GIVEN INFORMATION:
/-!
# F0 · P3c · crux H413 — ROAD «UP-TR», brick (P3) «CLAIM-P AT THE DATUM»: the stable norm fibre of `g ∈ U(Φ₃)(L⁺_v)` re-parametrised by the Cartan subgroups of
# `H_v = U(Φ₂)(L⁺_v) × U(Φ₁)(L⁺_v)` — (A-2) of the road, [Rogawski1990, §12.5 p. 182 («the number of `ν ∈ 𝔇(T∕F)` …»), Lemma 12.5.1 p. 183]

Cell `pub/hodgecm-mathlib`, crux H413 = `stmt-HodgeConjecture-24833` (lane `--supports`, helper, count-neutral), route HCCMUnconditional; seat F0P3a-p06 (g22); ROAD «UP-TR» (holder ∕ dealer
F0P3-p02 (g23), board `F0/P3/F0P3-p02/g23/ROAD-UP-TR.v2.F0P3p02g23.md` §A (A-2), DEAL #3h (P3)).  THEOREMS ONLY (no definition ∕ instance ∕ notation ∕ named fact ∕ `sorry`); ★-only imports;
axioms TRIO.

WHAT.  The (UP-DEF) field equation of the adjoint transfer `α ↦ α^G` [Rogawski1990 p. 183] reads, at a regular `g ∈ G = U(Φ₃)(L⁺_v)`,
`up α g = D_G(g)⁻¹ · ∑ᶠ_{q} 𝟙[q.out G-regular, ι(q.out) ↔ g] · F_g(q.out)`, `F_g(s) := τ(s)·D_H(s)·κ(s,g)·α(s)` (★ UP-EVAL: `= D_G(g)⁻¹ · Σ_{t ∈ S} F_g(t)` over ANY transversal `S` of
the stable norm fibre of `g`).  (A-2) CLAIM-P re-parametrises that finite sum by the H-CARTAN SUBGROUPS: for a complete irredundant system `SH` of Cartan subgroups `T = Z_H(γ₀)` of `H_v`
(★ (H1) `exists_cartanAllH_classShape`'s letters, BY SHAPE here), «embeddings» `ψ T i : H_v → G` (`i : Fin (n T)`) matching every `G`-regular `s ∈ T` to its norm partners with EXACTLY
ONE `ψ T i s ∼ g'` per partner (★ (N2b′) EMB-FAMILY's letters, BY SHAPE), and class counts `m T` (the stable class of a `G`-regular `s ∈ T` has `m T` conjugacy classes — ★ (H6a′)
TWIST-MAPS' letters, BY SHAPE):

  **`∑ᶠ_{q} 𝟙[…]·F_g(q.out) = Σ_{T ∈ SH} [N_H(T):T]⁻¹ · (m T)⁻¹ · Σ_i Σ_{s ∈ T G-regular, ψ T i s ∼ g} F_g(s)`**   (`finsum_upSummand_eq_weightedSum`),

and the DATUM DRESS `𝔇.up α g = D_G(g)⁻¹ · (the right-hand side)` under UP-EVAL's pins (`up_eq_weightedSum`).  This is ONE `exact` of the ★ ABSTRACT count
`Literature.GroupTheory.StableFibre.weighted_fibre_sum_eq` (N5) at `st := IsLocalStablyConjH L v`, `reg := IsLocalGRegular L v`, `R := IsLocalNormPair L (qsForm L) v`,
`idx T := (T.subgroupOf (Subgroup.normalizer ↑T)).index`, with its TEN structural hypotheses DISCHARGED BY NAME: the six relation axioms (★ `IsStablyConjH.refl ∕ symm ∕ trans`,
★ `isStablyConjH_of_isConj`, ★ `isLocalGRegular_of_isLocalStablyConjH`, ★ `isLocalNormPair_iff_of_isLocalStablyConjH`, conjugation on the right inside `GL₃`), the TORSOR count
(★ (H6-T) `exists_finset_mem_isConj_card_eq_index` over ★ (H3b) `centralizer_eq_cartan_of_isLocalGRegular`, ★ `isLocalGRegular_conj_iff`, ★ (H3a) `index_centralizer_subgroupOf_normalizer_ne_zero`),
the transversal `Q` (★ `exists_finset_normFibre`) and the stability of `F_g` on `G`-regular classes (★ UP-EVAL `upSummand_eq_of_isLocalStablyConjH`, extended by `0` off the fibre so that
(N5)'s unconditional `hF` holds).  LEFT BY SHAPE (road letters, token for token in (N5)'s binders): `SH` with `hZ ∕ hcomplete ∕ hirred` ((H1)), `m ∕ hclasses` ((H6a′)),
`n ψ hψR hψuniq fib hfib` ((N2b′)).

HONEST LABEL: count-neutral; block consequents 11 → 10 → 9 only at the rider editions; organs 2 = 2; h413 registry untouched; HC_CM is proved only modulo the printed citations until rung 0
closes.

## References
* [Rogawski1990] J. D. Rogawski, *Automorphic Representations of Unitary Groups in Three Variables*, Ann. of Math. Stud. 123 (1990), §3.5–3.6 pp. 28–31; §4.9 p. 55; §12.5 pp. 182–183
  (the count «`|Ω(T,G)|⁻¹|Ω_F(T,G)|`», Lemma 12.5.1).
* [LanglandsShelstad1987] R. P. Langlands, D. Shelstad, *On the definition of transfer factors*, Math. Ann. 278 (1987), §1.3.
* [HarishChandra1970] Harish-Chandra, *Harmonic analysis on reductive p-adic groups*, LNM 162 (1970), Lemma 42.
-/

set_option autoImplicit false
-- the mandated namespace has the single-problem summit's repeated segment (`HodgeConjecture.HodgeConjecture`)
set_option linter.dupNamespace false
import Summits.BirchSwinnertonDyer.BirchSwinnertonDyer.Theorems.SchneiderFreeAdditiveX3OrdinaryLineUnitRoot
import Summits.BirchSwinnertonDyer.Rank1Residual.X2.GreenbergVatsalReductionDatum
import Literature.NumberTheory.EllipticCurves.FrobeniusManinProofs
import Literature.NumberTheory.EllipticCurves.FrobeniusTateModule
import Literature.NumberTheory.EllipticCurves.HasseWeilGoodReductionFrobeniusProofs
import Literature.NumberTheory.EllipticCurves.PointDivisibilityProofs
import Literature.NumberTheory.EllipticCurves.OrdinaryReductionTateModuleProofs
import HarnessLib

/-!
# Frobenius acts on the reduction `Ẽ[p^k]` of a good ordinary `E/ℚ` as the unit root `α^n mod p^k`
# (route `SchneiderFreeAdditiveX3`, seat `bsd-schneider-door-c6` gen 3; helper toward the
# «canonical line WITH ITS CHARACTER» of crux r5 `LocalTowerTorsionFiniteX3`,
# stmt-BirchSwinnertonDyer-19546 — FILE 1 of the (G-ord, `e = 2`) plan, part b)

For a globally minimal `E/ℚ`, a prime `p ∤ Δ_E` with `p ∤ a_p` and the place `v ∋ p`: every
`σ ∈ Γ_{ℚ_v}` of Frobenius degree `n` acts on `E(\bar ℚ_v)[p^k]` MODULO THE KERNEL OF REDUCTION as
the scalar `α^n mod p^k`, `α = unitRoot W p` the unit root of `X² − a_p X + p`:
`red_v (σ Q) = (α^n mod p^k) • red_v Q` — the quotient `E[p^∞]/C_v ≅ Ẽ[p^∞]` of Greenberg's
ordinary datum is UNRAMIFIED with Frobenius `α` (Greenberg, LNM 1716, §2 p. 70: "the action of
`G_{ℚ_p}` on `Ẽ[p^∞]` is given by an unramified character `ψ`", `ψ(Frob_p) = α`).  Proof: the residue
map `r : 𝒪_w → \bar k_v` (`exists_residueMap`, `r(σ z) = r(z)^{p^n}`) carries `red_v ∘ σ` to
`φ^n ∘ red_v` for the `p`-power Frobenius `φ` of `\bar k_v`; Manin's relation
`φ² − a φ + p = 0` on `Ẽ(\bar k_v)` (`frobenius_sq_sub_trace_smul_add_card_smul`, `a = a_p` by
`tr_integralModelInt_baseChange_eq_frobeniusTrace`), read on the CYCLIC group `Ẽ[p^k] = red_v(E[p^k])`
of order `p^k` of the ordinary reduction (`natCard_torsionBy_point_map_residue_le` + a point of
order `p^k`), says that the Frobenius scalar `u` there has `u² − a_p u + p ≡ 0 (mod p^k)` with
`p ∤ u`, hence `u ≡ α` (`toZModPow_intCast_eq_unitRoot`).

* `localRed_smul_eq_unitRoot_pow_smul_of_specVal` — the statement for `σ` with
  `|σ z − z^{p^n}|_v < 1` on the valuation ring (valuation form);
* `localRed_smul_eq_unitRoot_pow_smul` — the statement for `IsFrobPow σ n`.

Proofs only (no definition, no named fact, no `sorry`); closes nothing by itself; BSD is not
advanced.  References: [GreenbergLNM1716] §2 p. 70; [SilvermanAEC2009] V.2.3.1(b), VII.2.1;
[MazurTateTeitelbaum1986Invent] §I.11.
-/

noncomputable section

open scoped Classical NNReal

EXERCISE BRIEF: Each line from the start of the listing through the line with "12.5.1 p. 183]" is to be restated verbatim, both ends included.

WRITTEN REPLY:
/-!
# F0 · P3c · crux H413 — ROAD «UP-TR», brick (P3) «CLAIM-P AT THE DATUM»: the stable norm fibre of `g ∈ U(Φ₃)(L⁺_v)` re-parametrised by the Cartan subgroups of
# `H_v = U(Φ₂)(L⁺_v) × U(Φ₁)(L⁺_v)` — (A-2) of the road, [Rogawski1990, §12.5 p. 182 («the number of `ν ∈ 𝔇(T∕F)` …»), Lemma 12.5.1 p. 183]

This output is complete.